- **Work required**: Lines with the word "continuous" in them must be copied from the records below.

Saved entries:
import Summits.AtomisticToContinuum.FouriersLaw.Theorems.LocalOhmBVLocalOhmStubNoUnitCurrentOfZeroDrudeVarAux1
import Literature.MathematicalPhysics.KineticTheory.InfiniteChainDLRUniqueness

/-!
# T♯4 `stub_noUnitCurrent_of_zeroDrudeVar`: no unit-current `√n`-regular invariant functional under VZD
(crux `LocalOhmBV.LocalOhm`, item stmt-AtomisticToContinuum-12009, line `registered`/birth, skeleton v9; the
classical bridge from the variational zero-Drude hypothesis VZD to the rigidity used by `LocalOhm_of`)

For `P = pinnedChain ω₂ lam β γ` (all parameters `> 0`), `T > 0` and a shift-invariant Gibbs state `μ` of the
infinite chain satisfying the block-sum conclusion of VZD (`stub_zeroDrudeVar`), NO functional `Λ` on observables
of `ChainConfig` is simultaneously (1) linear on continuous polynomially bounded cylinder pairs, (2♯) `√n`-regular,
(3) `liouvilleZ`-invariant on `C¹` polynomially bounded cylinder functions and (4) of unit current on every bond.

Proof. With the data `a, n, G, E` of VZD at a suitable `ε` and `f_x = j_x − 𝒜(G ∘ box_{a+x,n}) − E ∘ box_{a+x,n}`,
all of `j_x`, `𝒜(G ∘ box_{a+x,n})`, `E ∘ box_{a+x,n}` (`x ≤ M`) are continuous polynomially bounded window
functions on ONE box of `K + 1 ≤ 2(M+1)` sites (`exists_bigWindow`, `exists_liouvilleWindow` of the helper file
`…StubNoUnitCurrentOfZeroDrudeVarAux1`), so by (1),
(3), (4) `Λ(Σ_{x≤M} f_x) = Σ_{x≤M} (1 − 0 − Λ(E_x))`, while the momentum-reversed block sum
`(Σ f_x) ∘ R = Σ_{x≤M} (−j_x + 𝒜((G ∘ rev) ∘ box) − E_x)` (`bondCurrentZ_momentumReversalZ`,
`liouvilleZ_comp_momentumReversalZ`, `E` even) has `Λ`-value `Σ_{x≤M} (−1 + 0 − Λ(E_x))`: the difference is
`2(M+1)`. By (2♯) and `μ ∘ R⁻¹ = μ` (`IsChainGibbsMeasure.map_momentumReversalZ` + uniqueness of the
shift-invariant Gibbs state) both values are `≤ |A| √(K+1) (ε (M+1))^{1/2}` in absolute value, which for
`M` large and `2 A² ε < 1` is `< M + 1`. No definitions.
-/

set_option autoImplicit false

noncomputable section

namespace Summit.AtomisticToContinuum.FouriersLaw.Theorems.LocalOhmBirth

open MeasureTheory Filter Topology
open scoped BigOperators
open Literature.MathematicalPhysics.KineticTheory
open Literature.MathematicalPhysics.KineticTheory.HeatConduction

- **Your solution**:
of `ChainConfig` is simultaneously (1) linear on continuous polynomially bounded cylinder pairs, (2♯) `√n`-regular,
all of `j_x`, `𝒜(G ∘ box_{a+x,n})`, `E ∘ box_{a+x,n}` (`x ≤ M`) are continuous polynomially bounded window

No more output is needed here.